Oder waren das Zweifel? Bereute sie ihre Entscheidung?

»Und du?«, fragte ich. »Wohin des Weges, schöne Frau?«

»Zum Italiener.«

»Allein?« Meine Augen weiteten sich betont erstaunt. »Ohne den«, ich reckte den Hals und sah über ihre Schulter zur offenen Haustür, »Herrn des Hauses?«

»Ich treffe mich mit meinen Mädels. Arnulf ist so nett und passt auf Meino auf.«

»Soll ich dich mitnehmen?« Ich deutete auf das Cabrio.

»Nicht nötig, danke. Ich hab … ach, da ist es schon.«

Ein Taxi bog um die Ecke. Albina umarmte Meino, zögerte kurz, gab mir etwas verlegen die Hand und ging davon. Meino winkte dem Taxi nach, ich tat es ebenfalls, und als wir uns umwandten, stand Arnulf in der Tür.

»Hey, altes Haus!« Ich breitete die Arme aus. »Alles frisch bei dir?«

»Hallo Dirk,« gab er trocken zurück und wandte sich an Meino: »Wie war dein Tag?«

»Eigentlich ganz okay.«

»Du gehst gar nicht mit Albina aus«, stellte ich fest.

»Ich hab was Besseres vor.« Arnulf zwinkerte Meino zu. »Wie wär’s mit ’nem Fernsehabend, Großer?«

Ich war nicht sicher, was mich mehr verwunderte: Meinos Grinsen oder seine ungewohnt flüssige Aussprache.

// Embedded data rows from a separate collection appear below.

import Summits.CriticalPhenomena.PercolationContinuityZ3.Theorems.Transplant.SkelPhiFaceDataNbHistV
import Summits.CriticalPhenomena.PercolationContinuityZ3.Theorems.Transplant.SkelPhiFaceDataNbHist
import Summits.CriticalPhenomena.PercolationContinuityZ3.Theorems.Transplant.SkelNeg1ChoiceO
import Summits.CriticalPhenomena.PercolationContinuityZ3.Theorems.Transplant.SkelPhiFaceResidueF
import Summits.CriticalPhenomena.PercolationContinuityZ3.Theorems.Transplant.SkelPhiFaceOblNb
import Literature.Probability.Percolation.OrientedHistorySiteRenormalizationRun
import Summits.CriticalPhenomena.PercolationContinuityZ3.Theorems.Transplant.SkelPhiCellsSmallMV
import Summits.CriticalPhenomena.PercolationContinuityZ3.Theorems.Transplant.SkelPhiFaceRegionNV
import Summits.CriticalPhenomena.PercolationContinuityZ3.Theorems.Transplant.SkelPhiFaceDataNV
import Summits.CriticalPhenomena.PercolationContinuityZ3.Theorems.Transplant.SkelPhiFaceDataNbV
import Summits.CriticalPhenomena.PercolationContinuityZ3.Theorems.Transplant.KNCells2SchemeO
import Summits.CriticalPhenomena.PercolationContinuityZ3.Theorems.Transplant.KNCellsSchemeO
import Summits.CriticalPhenomena.PercolationContinuityZ3.Theorems.Transplant.PlanarCells2VDefs
import HarnessLib
/-!
J23/(R-45) SUCCESSOR `…V` (hp-8 g42, 2026-08-23; rulings lead g12 11:31:15Z, design owner p3-g17 (R-44)/(R-45)): the twin of `SkelPhiFaceOblNbT` over `PCells2V` (PlanarCells2VDefs:
the slab family `Stub/Zone/Face/Hfull/faceLo/faceHi` has the ASYMMETRIC transverse room `σ·[−hB∥, hF∥]`, `hB, hF ≤ 2r⊥`; every other box verbatim); text VERBATIM with
`PCells2T ↦ PCells2V` (+ the V-layer renames) except the located slab-room edits (lane 12:42:50Z recipes). NO landed file is edited; `SkelPhiFaceOblNbT` stays valid (`PCells2T.toV`).

(R-40) SUCCESSOR `…T` (hp-8 g42, 2026-08-23; ruling p3-g16 06:23:56Z, J18): the twin of `SkelPhiFaceOblNbS` over the PER-AXIS creep cap `PCells2V` (PlanarCells2TDefs:
`c i ≤ r (oth i)` instead of the uniform `c i ≤ cmax ≤ r j`); statements and proofs VERBATIM with `PCells2S ↦ PCells2V` (+ the renames of record of the T layer below it);
the only mathematical touch points are the places that read the cap, which only ever need the cross form `c (oth j) ≤ r j` (listed in the lane line of this file's landing).
NO landed file is edited; `SkelPhiFaceOblNbS` stays valid (and is an instance of this file through `PCells2S.toT`). NON-VACUITY: inherited verbatim from `SkelPhiFaceOblNbS` (same witness line).

# N2 (frames-only node `SamePDropOfSkeletonFrm₁`, OPEN) — WAVE 1, (F) face-data column over STAGGERED cells ((R-22) `PCells2V`, (R-28)(β) one landing per file): the twin of N1's `SkelPhiFaceOblNb`

builds on p205010 (kernel theorem, internal audit signed; external expert review pending) — nothing in this file uses p205010; NOTHING is claimed about the
open node `SamePDropOfSkeletonFrm₁` (`SamePDropOfSkeletonNeg₁` is CLOSED in the tree and untouched by this file).
Status sentence (coordinator 2026-08-20T04:30Z): "θ(p_c) = 0 on ℤ^d, all d ≥ 2 — kernel-verified (Lean 4/Mathlib, standard axioms); internal adversarial
audit SIGNED 2026-08-20 04:29Z; external expert review pending."
Lane `prim-bschramm`, seat `prim-hp-8` (gen 40); helper file (`--supports stmt-CriticalPhenomena-4575 --as helper`); design owner p3-g15 ((R-22) staggered
cells `PCells2V`, (R-27)/(R-29) far regions of record `FarNS/FarNS₂`, (R-28)(β), naming 2026-08-22T23:00:04Z: suffix `S`).
PORT RULES (HOME/prim-hp-8/code/gen40/orient/bin/port_s.py = stmt-g19's port_orient.py + the G token table): the cells are `P : PCells2V`, every box is
read about the STAGGERED centre `cenS` (`PlanarCells2SDefs/SFar/ContainS/SArm/SepS/SepInfS/LevelsS/EfarN2S`), the scheme record is `cellGeomSG₂V`/`cellGeomSG₂bV`
(`SkelPhiCellsWeakGS/…SmallMS`: narrow arm `BtwNS`, two-block far region `FarNS₂`), the history-site API is the ORIENTED one at `qNE` where it occurs
(`ochoice qNE`, `onwardO`, `Valid₂O`, `IsRun₂O`, …, (R-18)); EVERY declaration is re-declared with the suffix `S` (same namespace). Docstrings/citations are N1's.
N1 HEADER (kept for the reader):
* **`faceOblAt_fineNb`**, **`faceOblAtM_fineNb`**.
[cite: KozmaNitzan2024, §4 p. 30 (Step III), Lemma 10 (p. 17), Lemma 12 (p. 24)] [cite: MartineauSevero2019, Cor. 2.2]
-/
noncomputable section

open MeasureTheory
open scoped Classical

namespace Summit.CriticalPhenomena.PercolationContinuityZ3.Theorems.Transplant

namespace Skelφ

open Literature.Probability.Percolation Literature.Probability.LatticeModels SimpleGraph KNCells KNLevels GadgetSystem Contour
open Literature.Probability.Percolation.KozmaNitzan
open Literature.Probability.Percolation.KozmaNitzan.Cells (oth oth_ne sgOf sgOf_sign stepVec_apply_fst stepVec_apply_oth eq_oth_of_ne oth_oth)
open Literature.Barriers.CriticalPhenomena (graphBall graphBall_finite mem_graphBall_self graphBall_mono)
open BoxProdZ2 (ConcRadiiG)
open Skel (winGraph WinStepData excess)

variable {V : Type} [DecidableEq V] [Countable V] {G : SimpleGraph V} [G.LocallyFinite]
variable {pr : FinePrm} {φ : V → Site 2} {P : PCells2V} {w₀ : V} {Λ : ConcRadiiG} {b₀ : Fin 2 → ℕ} {b : Fin 2} {p : unitInterval} {δc : ℝ}
variable (hΛ : WFS2 P.toPCells2 Λ) (hb₀ : ∀ i, b₀ i ≤ 3 * P.r i)
variable {h : ProbeHistory V} {e : Site 2 × MDir} (hV : (⟨cellGeomSG₂bV G (pr.ψ φ w₀) P w₀ Λ b₀, p, δc⟩ : KSchA V ℕ).Valid₂O G h e) {a a' : ℕ} {du : MDir} (hdu : du ∈ (⟨cellGeomSG₂bV G (pr.ψ φ w₀) P w₀ Λ b₀, p, δc⟩ : KSchA V ℕ).onwardO G h (tgt e))
variable {j : ℕ} {o : Finset (Sym2 V)}

include hΛ hb₀ hV hdu

/-- **`FaceOblAt` over the face's frame for the fine-cell geometry of record, modulo the per-level kit clause.**  The step is `Skelφ.faceStepWNV`
(window depth `rE_{a'}(x,du)`, frame levels about the face box `[loNV, hiNV]`, region the frame window over `DplNV` inside the cell-map window over
`farAS₂`, target `M_{a'}(x+du) ∪ Rim`, levels `[M+1, Rlev]`, source the root, support `Sx`); every non-kit clause is discharged by parts 2–3.
[cite: KozmaNitzan2024, §4 p. 30 (Step III), Lemma 10 (p. 17), Lemma 12 (p. 24)] -/
theorem faceOblAt_fineNbV (hlipψ : Lip G (pr.ψ φ w₀)) (hws : WeakSteps G (pr.ψ φ w₀)) (hlipF : Lip G (pr.frame φ w₀ du.1 b))
    (hc₀ : 0 < pr.c₀) (hc₁ : 0 < pr.c₁) (hD : 0 < pr.D) (hM : pr.A * TwoAxis.Para.modulus pr.n pr.h pr.vα pr.vβ ≠ 0)
    (hnz : pr.lvGen du.1 b ≠ 0) (hjK : j + 1 ≤ P.K) {Δ' Rlev N M L' : ℕ} {δ₂ : ℝ} {pc : ℤ} {aw : ℕ} {yF : V}
    (hyF : pr.ψ φ w₀ yF = P.faceCen (tgt e) du j) (hpc : pc = relφ φ w₀ yF b)
    (hRlev : Rlev + 4 ≤ 10 * P.s du.1) (hRlev' : (Rlev : ℤ) + 5 + P.c du.1 ≤ 3 * P.r (oth du.1))
    {k₀ : ℤ} (hk₀ : pr.rdN du.1 b ≤ pr.rdK du.1 b * k₀) (hk₀' : 3 * (P.r (oth du.1) : ℤ) + k₀ + 3 ≤ 5 * P.r (oth du.1))
    {kF : ℤ} (hroomF : pr.Mabs * (aw + Rlev + 1) + pr.rdN du.1 b * (Rlev + 2) * pr.D ≤ pr.rdK du.1 b * kF * pr.D)
    (hkF : kF + 3 + P.c du.1 + P.r (oth du.1) ≤ 5 * P.r (oth du.1))
    (haw : (pr.rdK 1 b * (P.faceExt du 0 + 1) + pr.rdK 0 b * (P.faceExt du 1 + 1)) * pr.D ≤ pr.Mabs * (aw + 1))
    (hcount : 1 / (1 - (p : ℝ)) ^ (Δ' * N) ≤ δ₂ * ((Finset.Icc (M + 1) Rlev).card : ℝ))
    (hMne : ((⟨cellGeomSG₂bV G (pr.ψ φ w₀) P w₀ Λ b₀, p, δc⟩ : KSchA V ℕ).Γ.M a' (tgt e + stepVec du)).Nonempty)
    (hkits : let Q := faceStepWNbV G pr φ P w₀ Λ b₀ b a' (tgt e) du j pc aw Rlev N M L' ((⟨cellGeomSG₂bV G (pr.ψ φ w₀) P w₀ Λ b₀, p, δc⟩ : KSchA V ℕ).Sx G h e a a' du)
      ∀ j' ∈ Finset.Icc Q.j₀ Q.j₁, ∃ (σ : KNLevels.SData V) (Sz : Finset V),
                                     KNLevels.SHyp (winLData G (pr.frame φ w₀ du.1 b) Q.root Q.Rπ Q.lo Q.hi Q.root Q.Sfin) j' σ ∧ σ.N ≤ Q.N ∧
                                     (1 - (p : ℝ) ^ σ.sB) ^ σ.k ≤ δ₂ ∧ Sz ⊆ stepRg G (pr.frame φ w₀ du.1 b) Q ∧ (∀ x ∈ σ.K, σ.face x ⊆ Sz) ∧
                                     KNLevels.RelayClause (winLData G (pr.frame φ w₀ du.1 b) Q.root Q.Rπ Q.lo Q.hi Q.root Q.Sfin) ((⟨cellGeomSG₂bV G (pr.ψ φ w₀) P w₀ Λ b₀, p, δc⟩ : KSchA V ℕ).Wt G h e a a' du j o) j' σ Sz Q.T
                                       (stepRg G (pr.frame φ w₀ du.1 b) Q) δ₂)
    {R₀ : ℕ} (hQ : Λ.rQ a (tgt e) ≤ R₀) (hρ : ∀ ℓ, Λ.ρ a' (tgt e) du ℓ ≤ R₀) {η : ℝ} (hη : η ≤ δc / 2)
    {φ' : V → Site 2} {m R₁ : ℕ}
    (hR₁ : ∀ R', R₁ ≤ R' → ∀ (Rw : ℕ) (D' A' : Finset V), (∀ d ∈ D', d ∈ graphBall G w₀ Rw) →
      (∀ d ∈ D', ∀ d' ∈ D', φ' d - φ' d' ∈ box 2 m) → A' ⊆ D' → (∀ a ∈ A', a ∈ graphBall G w₀ (R₀ + 1)) →
        (bondPercolation G p).real (excess G w₀ R' D' A') ≤ η)
    (hR : R₁ ≤ Λ.rM a' (tgt e + stepVec du) - L')
    (hdiam : ∀ d ∈ (⟨cellGeomSG₂bV G (pr.ψ φ w₀) P w₀ Λ b₀, p, δc⟩ : KSchA V ℕ).Γ.Efar a' (tgt e) du, ∀ d' ∈ (⟨cellGeomSG₂bV G (pr.ψ φ w₀) P w₀ Λ b₀, p, δc⟩ : KSchA V ℕ).Γ.Efar a' (tgt e) du, φ' d - φ' d' ∈ box 2 m) :
    FaceOblAtF G (pr.frame φ w₀ du.1 b) (⟨cellGeomSG₂bV G (pr.ψ φ w₀) P w₀ Λ b₀, p, δc⟩ : KSchA V ℕ) (faceDataSGV G (pr.ψ φ w₀) P w₀ Λ) Δ' δ₂ h e a a' du j o := by
  have hexc := rim_excess_faceStepWNbV hΛ hb₀ hV hdu (j := j) (o := o) pc aw Rlev N M L' (b := b) hlipψ hws hjK hQ hρ hR₁ hR hdiam
  have hsub := isSubbox_faceStepWNbV hΛ hb₀ hV hdu (a := a) (a' := a') (j := j) (o := o) pc aw Rlev N M L' (b := b) hlipψ hws hjK
  have hRgS := faceStepWNb_Rg_subset_SfinV (b₀ := b₀) (p := p) (δc := δc) hΛ (h := h) (e := e) (a := a) (a' := a') (du := du) (j := j) pc aw Rlev N M L'
    (b := b) hlipψ hws
  have hroot := faceStepWNb_root_eqV (G := G) (pr := pr) (φ := φ) (P := P) (w₀ := w₀) (Λ := Λ) (b₀ := b₀) (p := p) (δc := δc) (h := h)
    (e := e) (a := a) (a' := a') (du := du) (j := j) pc aw Rlev N M L' (b := b)
  have ho := root_not_mem_faceStepWNb_RgV hΛ hb₀ hV hdu (a := a) (a' := a') (j := j) pc aw Rlev N M L' (b := b) hlipψ hws
  have hoS := root_mem_faceStepWNb_SfinV (pr := pr) (φ := φ) hV (P := P) (w₀ := w₀) (Λ := Λ) (b := b) (a := a) (a' := a') (du := du)
    (j := j) pc aw Rlev N M L'
  refine ⟨faceStepWNbV G pr φ P w₀ Λ b₀ b a' (tgt e) du j pc aw Rlev N M L' ((⟨cellGeomSG₂bV G (pr.ψ φ w₀) P w₀ Λ b₀, p, δc⟩ : KSchA V ℕ).Sx G h e a a' du),
    (cellGeomSG₂bV G (pr.ψ φ w₀) P w₀ Λ b₀).M a' (tgt e + stepVec du), η, hroot, hsub, finSupp_faceStepWNbV pc aw Rlev N M L', hRgS,
    faceStepWNb_enclV G φ P w₀ Λ b₀ a' hyF hpc hjK hRlev hRlev' hc₀ hc₁ hD hnz hroomF hkF N M L' _, ho, hoS, le_rfl,
    faceStepWNb_T_subset_RgV G φ P w₀ b₀ a' pc aw Rlev N M L' _ hΛ.toWF2 hb₀ (by omega) hlipF hc₀ hc₁ hD hnz hk₀ hk₀',
    faceStepWNb_T_nonemptyV G pr φ P w₀ Λ b₀ b a' (tgt e) du j pc aw Rlev N M L' _ hMne,
    hcount, hkits, Finset.subset_union_left, subset_rfl, hexc, hη, ?_⟩
  exact Face_subset_faceStepWNb_X_zeroV G φ P w₀ b₀ a' hΛ.toWF2 hyF hpc hM hc₀ hc₁ hD haw Rlev N M L' _

/-- **The face obligation with the window map chosen per face** (p3-g8's `FaceOblAtM`, p282003), witnessed by the face's frame
`pr.frame φ w₀ du.1 b`. [cite: KozmaNitzan2024, §4 p. 30 (Step III)] -/
theorem faceOblAtM_fineNbV (hlipψ : Lip G (pr.ψ φ w₀)) (hws : WeakSteps G (pr.ψ φ w₀)) (hlipF : Lip G (pr.frame φ w₀ du.1 b))
    (hc₀ : 0 < pr.c₀) (hc₁ : 0 < pr.c₁) (hD : 0 < pr.D) (hM : pr.A * TwoAxis.Para.modulus pr.n pr.h pr.vα pr.vβ ≠ 0)
    (hnz : pr.lvGen du.1 b ≠ 0) (hjK : j + 1 ≤ P.K) {Δ' Rlev N M L' : ℕ} {δ₂ : ℝ} {pc : ℤ} {aw : ℕ} {yF : V}
    (hyF : pr.ψ φ w₀ yF = P.faceCen (tgt e) du j) (hpc : pc = relφ φ w₀ yF b)
    (hRlev : Rlev + 4 ≤ 10 * P.s du.1) (hRlev' : (Rlev : ℤ) + 5 + P.c du.1 ≤ 3 * P.r (oth du.1))
    {k₀ : ℤ} (hk₀ : pr.rdN du.1 b ≤ pr.rdK du.1 b * k₀) (hk₀' : 3 * (P.r (oth du.1) : ℤ) + k₀ + 3 ≤ 5 * P.r (oth du.1))
    {kF : ℤ} (hroomF : pr.Mabs * (aw + Rlev + 1) + pr.rdN du.1 b * (Rlev + 2) * pr.D ≤ pr.rdK du.1 b * kF * pr.D)
    (hkF : kF + 3 + P.c du.1 + P.r (oth du.1) ≤ 5 * P.r (oth du.1))
    (haw : (pr.rdK 1 b * (P.faceExt du 0 + 1) + pr.rdK 0 b * (P.faceExt du 1 + 1)) * pr.D ≤ pr.Mabs * (aw + 1))
    (hcount : 1 / (1 - (p : ℝ)) ^ (Δ' * N) ≤ δ₂ * ((Finset.Icc (M + 1) Rlev).card : ℝ))
    (hMne : ((⟨cellGeomSG₂bV G (pr.ψ φ w₀) P w₀ Λ b₀, p, δc⟩ : KSchA V ℕ).Γ.M a' (tgt e + stepVec du)).Nonempty)
    (hkits : let Q := faceStepWNbV G pr φ P w₀ Λ b₀ b a' (tgt e) du j pc aw Rlev N M L' ((⟨cellGeomSG₂bV G (pr.ψ φ w₀) P w₀ Λ b₀, p, δc⟩ : KSchA V ℕ).Sx G h e a a' du)
      ∀ j' ∈ Finset.Icc Q.j₀ Q.j₁, ∃ (σ : KNLevels.SData V) (Sz : Finset V),
                                     KNLevels.SHyp (winLData G (pr.frame φ w₀ du.1 b) Q.root Q.Rπ Q.lo Q.hi Q.root Q.Sfin) j' σ ∧ σ.N ≤ Q.N ∧
                                     (1 - (p : ℝ) ^ σ.sB) ^ σ.k ≤ δ₂ ∧ Sz ⊆ stepRg G (pr.frame φ w₀ du.1 b) Q ∧ (∀ x ∈ σ.K, σ.face x ⊆ Sz) ∧
                                     KNLevels.RelayClause (winLData G (pr.frame φ w₀ du.1 b) Q.root Q.Rπ Q.lo Q.hi Q.root Q.Sfin) ((⟨cellGeomSG₂bV G (pr.ψ φ w₀) P w₀ Λ b₀, p, δc⟩ : KSchA V ℕ).Wt G h e a a' du j o) j' σ Sz Q.T
                                       (stepRg G (pr.frame φ w₀ du.1 b) Q) δ₂)
    {R₀ : ℕ} (hQ : Λ.rQ a (tgt e) ≤ R₀) (hρ : ∀ ℓ, Λ.ρ a' (tgt e) du ℓ ≤ R₀) {η : ℝ} (hη : η ≤ δc / 2)
    {φ' : V → Site 2} {m R₁ : ℕ}
    (hR₁ : ∀ R', R₁ ≤ R' → ∀ (Rw : ℕ) (D' A' : Finset V), (∀ d ∈ D', d ∈ graphBall G w₀ Rw) →
      (∀ d ∈ D', ∀ d' ∈ D', φ' d - φ' d' ∈ box 2 m) → A' ⊆ D' → (∀ a ∈ A', a ∈ graphBall G w₀ (R₀ + 1)) →
        (bondPercolation G p).real (excess G w₀ R' D' A') ≤ η)
    (hR : R₁ ≤ Λ.rM a' (tgt e + stepVec du) - L')
    (hdiam : ∀ d ∈ (⟨cellGeomSG₂bV G (pr.ψ φ w₀) P w₀ Λ b₀, p, δc⟩ : KSchA V ℕ).Γ.Efar a' (tgt e) du, ∀ d' ∈ (⟨cellGeomSG₂bV G (pr.ψ φ w₀) P w₀ Λ b₀, p, δc⟩ : KSchA V ℕ).Γ.Efar a' (tgt e) du, φ' d - φ' d' ∈ box 2 m) :
    FaceOblAtMF G (⟨cellGeomSG₂bV G (pr.ψ φ w₀) P w₀ Λ b₀, p, δc⟩ : KSchA V ℕ) (faceDataSGV G (pr.ψ φ w₀) P w₀ Λ) Δ' δ₂ h e a a' du j o :=
  ⟨pr.frame φ w₀ du.1 b, hlipF, faceOblAt_fineNbV hΛ hb₀ hV hdu hlipψ hws hlipF hc₀ hc₁ hD hM hnz hjK hyF hpc hRlev hRlev' hk₀ hk₀' hroomF hkF
    haw hcount hMne hkits hQ hρ hη hR₁ hR hdiam⟩

end Skelφ

end Summit.CriticalPhenomena.PercolationContinuityZ3.Theorems.Transplant

end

»Habt ihr euch wieder gestritten?«, fragte ich beiläufig.

Arnulfs Brauen hoben sich. »Wieso sollten wir?«

»Ach, nur so.«

Meino ignorierte meinen heimlichen verschwörerischen Blick, senkte den Kopf und schlurfte an Arnulf vorbei ins Haus.

»Früher«, ich sah ihm seufzend nach, »konnte ich mich Tag und Nacht um ihn kümmern. Aber das geht ja jetzt nicht mehr.«

»Keine Sorge, Meino geht’s gut. Und was Albina und mich betrifft …« Arnulf seufzte ebenfalls. »Du weißt doch, wie Albina sein kann. Wenn sie sich was in den Kopf gesetzt hat, dann …«

Er nickte mir kumpelhaft lächelnd zu.

Irgendwo im Haus knallte eine Tür.

»Moment mal, Freundchen«, sagte ich sachlich. »Bloß, weil es zwischen euch beiden nicht mehr läuft, suchst du jetzt mich als Verbündeten gegen Albina?«

Arnulf riss verdattert die Augen auf.

»Nicht mit mir!«, fuhr ich fort. »Albina ist immer noch meine Frau! Für diese Spielchen von wegen«, ich wedelte mit den Händen, »Frauen sind nun mal so bin ich der Falsche!«

Ich machte auf dem Absatz kehrt.

»Ich bin Feminist!«, rief ich über die Schulter. »Frag Meino!«

Arnulf stand kopfschüttelnd in der Tür. Ich sprang in mein Cabrio.

»Schönen Abend noch alleine!«, brüllte ich ihm über den aufheulenden Motor zu und düste davon.